import Literature.Algebra.EuclideanLattices.LLLAlgorithmInvariant
import Mathlib.Analysis.InnerProductSpace.GramMatrix
import Mathlib.LinearAlgebra.Matrix.Block
import HarnessLib

/-!
# Termination of the LLL algorithm: discharge of `lll_halts_within`

Trunk: Lattice; sibling proof file of `LLLAlgorithm.lean`, continuing
`LLLAlgorithmInvariant.lean`. We prove the first half of the proof of Prop. 1.26 of
A. K. Lenstra, H. W. Lenstra Jr., L. Lovász, *Factoring polynomials with rational coefficients*,
Math. Ann. 261 (1982) (LLL82), in the numbered form of M. R. Bremner, *Lattice Basis Reduction*
(CRC 2011), §4.3 (Def. 4.15, Lemmas 4.14–4.18, Thm. 4.19):

* `Literature.Lattice.gramDet f i`, `Literature.Lattice.lllPotential f` — the Gram determinants
  `dᵢ = det (⟪bⱼ, bₗ⟫)_{j,l<i}` of the prefixes and the potential `D = ∏_{i<n} dᵢ`
  (LLL82 (1.24)–(1.25); Bremner Def. 4.15);
* `det_gram_eq_prod_sq_norm_gramSchmidt` — `det (⟪bᵢ, bⱼ⟫) = ∏ ‖b*ᵢ‖²` for every finite
  family (the Gram matrix is `N Lᵀ` with `N = (⟪bᵢ, b*ₗ⟫)` lower triangular and `L` unit lower
  triangular); hence `dᵢ = ∏_{j<i} ‖b*ⱼ‖²` (`gramDet_eq_prod`), `dᵢ ≤ Bⁱ` and
  `D ≤ B^{n(n-1)/2}` under `‖bⱼ‖² ≤ B` (Hadamard; Bremner Lemma 4.16), and `dᵢ ∈ ℤ`, `dᵢ ≥ 1`,
  `D ≥ 1` for linearly independent integer vectors (`one_le_lllPotential`);
* `gramSchmidt_swap_adjacent` — the exchange lemma `c*ₖ₋₁ = b*ₖ + μₖ,ₖ₋₁ b*ₖ₋₁`
  (Bremner Lemma 4.12), whence `D(exchange) ≤ δ · D` when the Lovász test fails
  (`lllPotential_swap_le`, Bremner Lemma 4.17), while size reductions fix every `dᵢ`
  (Bremner Lemma 4.14) and both fix `dₙ` (so linear independence is kept along the run);
* `lllStep_dichotomy` — a pass either raises the index by one fixing `D`, or lowers it by at
  most one multiplying `D` by a factor `≤ δ`;
* `Literature.Lattice.lll_halts_within_holds : lll_halts_within` — with
  `Nₜ = ⌊log Dₜ / log(1/δ)⌋₊` the quantity `t + 2Nₜ + 1 ≤ kₜ + 2N₀` is invariant while the
  algorithm runs (an exchange forces `Nₜ₊₁ + 1 ≤ Nₜ` because `Dₜ₊₁ ≥ 1`), and
  `N₀ ≤ ⌊(n(n-1)/2) log B / log(1/δ)⌋₊`; this is Bremner Thm. 4.19 / LLL82's count
  "`k` is decreased at most `log_{4/3} B^{n(n-1)/2}` times".

## References

* A. K. Lenstra, H. W. Lenstra Jr., L. Lovász, Math. Ann. 261 (1982), §1, (1.24)–(1.25) and
  the proof of Prop. 1.26.
* M. R. Bremner, *Lattice Basis Reduction*, CRC Press 2011, §4.3.
* H. Cohen, *A Course in Computational Algebraic Number Theory*, GTM 138, 1993, proof of
  Algorithm 2.6.3, pp. 134–135.
-/

noncomputable section
namespace Literature.Algebra.EuclideanLattices
/-
Origin: expansion seat `planner-pub-hodgecm-mc-glue-1-g11-0`, handover #SG38 2026-08-20T16:55:47Z md5 c2e792fda159 (REPLACE; pre md5 2bc6dd7f5751 → new md5 c2e792fda159; 126 l.; (μ4) scope-guard rewrite of the RUN-55 installed file; family glue-1; compiled ok 0 proof-hole) (`HOME/mc/pub-hodgecm-mc-glue-1-g11/stage56/HodgeCM/Model/E2InstanceOGR21AEPISTRDM.lean`, md5 c2e792fda159, 126 lines);
landed by the second packager p2 gen 10 (p2-g10) in gate run 56 REPLACES the earlier landed copy of `HodgeCM/Model/E2InstanceOGR21AEPISTRDM.lean` (seat copy carried the packager Origin header of an earlier run (stripped)).
-/
/-
Origin: CONSTRUCTION seat `planner-pub-hodgecm-mc-glue-1-g10-0` (unit pub-hodgecm-mc-glue-1-g10, gen 10 of mc-glue-1, node E ASSEMBLER),
generated from glue-1's #397D `HodgeCM/Model/E2InstanceOGR21AEPISTRD.lean` (227275bf55c1) by `tools/gen_ogistrdm.py`; KERNEL only: 1 theorem,
0 defs; intended closure {propext, Classical.choice, Quot.sound}.  theta-3's (TD) `μ♯` child: #397D with its guarded (J-μ) identity `hΔ₁`
discharged by theta-3 RUN-45 (TD) `ArchSideTerm.hΔ₁_GOG_muSharp` at `ArchSideTerm.muSharp μ` (`Model/ArchSlotDeltaDischarge`); a closing-chain
leaf beside E — record status is the lead's ruling, not this file's claim.
-/
import Summits.HodgeConjecture.HodgeCM.Model.E2InstanceOGR21AEPISTRD
import Summits.HodgeConjecture.HodgeCM.Model.ArchSlotDeltaDischarge


noncomputable section

open scoped TensorProduct InnerProductSpace Matrix

open Literature.NumberTheory.Automorphic Literature.NumberTheory.Weil1964
open Literature.NumberTheory.GelbartRogawski1991.UnitaryDualPair
open HodgeCM.Adelic HodgeCM.PerL34
open scoped Classical
open Literature.Geometry.ComplexHyperbolic.BallModel (U21 x₀ stabilizerEquivK21)
open Literature.NumberTheory.Automorphic.U21 (K21 matA sclD)




/-!
# E2InstanceOGR21AEPISTRDM — the full (R1) child with (J-μ)₁ discharged at theta-3's adapter `μ♯`

`perL_picardCM_r21AEOGISTRDM` = `perL_picardCM_r21AEOGISTRD` (#397D, 17 binder groups) fed, exactly as theta-3-g13's (TD) recipe prescribes
(`Model/ArchSlotDeltaDischarge`, RUN 45; STATUS 07:5xZ «an E-shaped term taking (μ, hΔ₁, hΔ₂, hΔ₃) is fed (μ♯, hΔ₁_GOG_muSharp …,
hΔ₂_GOG_muSharp μ hΔ₂, hΔ₃_GOG_muSharp μ hΔ₃)»), with
`μ := ArchSideTerm.muSharp μ` (`μ♯ c := Function.update (μ c) 1 (μ c 0 + slotDelta c.D)`),
`hΔ₁ := ArchSideTerm.hΔ₁_GOG_muSharp @hGR @hGR₀ @hGR₁ @hGR₂ @hGR₃ @μ` (HYPOTHESIS-FREE: (TT) `slotTypeVec_one_sub_zero_eq_slotDelta` fed by the
guard's `hG_GOG`, `hpos_GOG`), `hΔ₂ := ArchSideTerm.hΔ₂_GOG_muSharp … @μ hΔ₂`, `hΔ₃ := ArchSideTerm.hΔ₃_GOG_muSharp … @μ hΔ₃` (the update at `1`
does not touch `0, 2, 3`).  Binder groups 17 → 16: `hA W hGR hGR₀ hGR₁ hGR₂ hGR₃ μ hΔ₂ hΔ₃ hR hΘ gen12 real34 hyp12 hyp34` — `μ hΔ₂ hΔ₃` keep
their texts VERBATIM (stated at `μ`); the texts of `hΘ gen12 real34 hyp12 hyp34` are #397D's with `μ ↦ ArchSideTerm.muSharp μ` and the pin's proof
arguments `@μ hΔ₁ hΔ₂ hΔ₃ ↦ @(ArchSideTerm.muSharp μ) (ArchSideTerm.hΔ₁_GOG_muSharp …) (ArchSideTerm.hΔ₂_GOG_muSharp … hΔ₂) (ArchSideTerm.hΔ₃_GOG_muSharp
… hΔ₃)` (forced: the pin `SInstance.SROGTC` is now instantiated at `μ♯`); conclusion `Universe.PerL` unchanged; proof = ONE application of
`perL_picardCM_r21AEOGISTRD`.  ADDITIVE LEAF; no new definition, record or cite enters; nothing of PerL ∕ QW8 is claimed.
-/

namespace HodgeCM

namespace Model

open HodgeCM.Model.ArchSideTerm
open HodgeCM.Universe (AdelicThetaCore AdelicThetaCore₀ SideData ThetaModel ModelAxiomsPerL)
open Literature.AlgebraicGeometry.HodgeTheory
open Literature.AlgebraicGeometry.ComplexMultiplication (Shimura1998_Thm3_isogenousPower Shimura1998_Thm2_Cor)
open Literature.NumberTheory.Automorphic.PicardCM
open Literature.NumberTheory.Transcendental (Arapura2012_Cor_15_4_6)
open HodgeCM.CMTypeOps (inflate)
open HodgeCM.Model.SupplyResidual (ClassSupplyPackN)
open HodgeCM.Model.ThetaSpace

variable (hHD : exists_isReal_hodgeModel) (hI : hodgePQ_independent_of_hodgeModel)
  (h₁ : BallQuotientUniformised)  (h₃ : CMAbelianVarietyEigenbasisRealised)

Required action:
Select and copy each line from the data that includes the word "AlgebraicGeometry".

Result:
open Literature.AlgebraicGeometry.HodgeTheory
open Literature.AlgebraicGeometry.ComplexMultiplication (Shimura1998_Thm3_isogenousPower Shimura1998_Thm2_Cor)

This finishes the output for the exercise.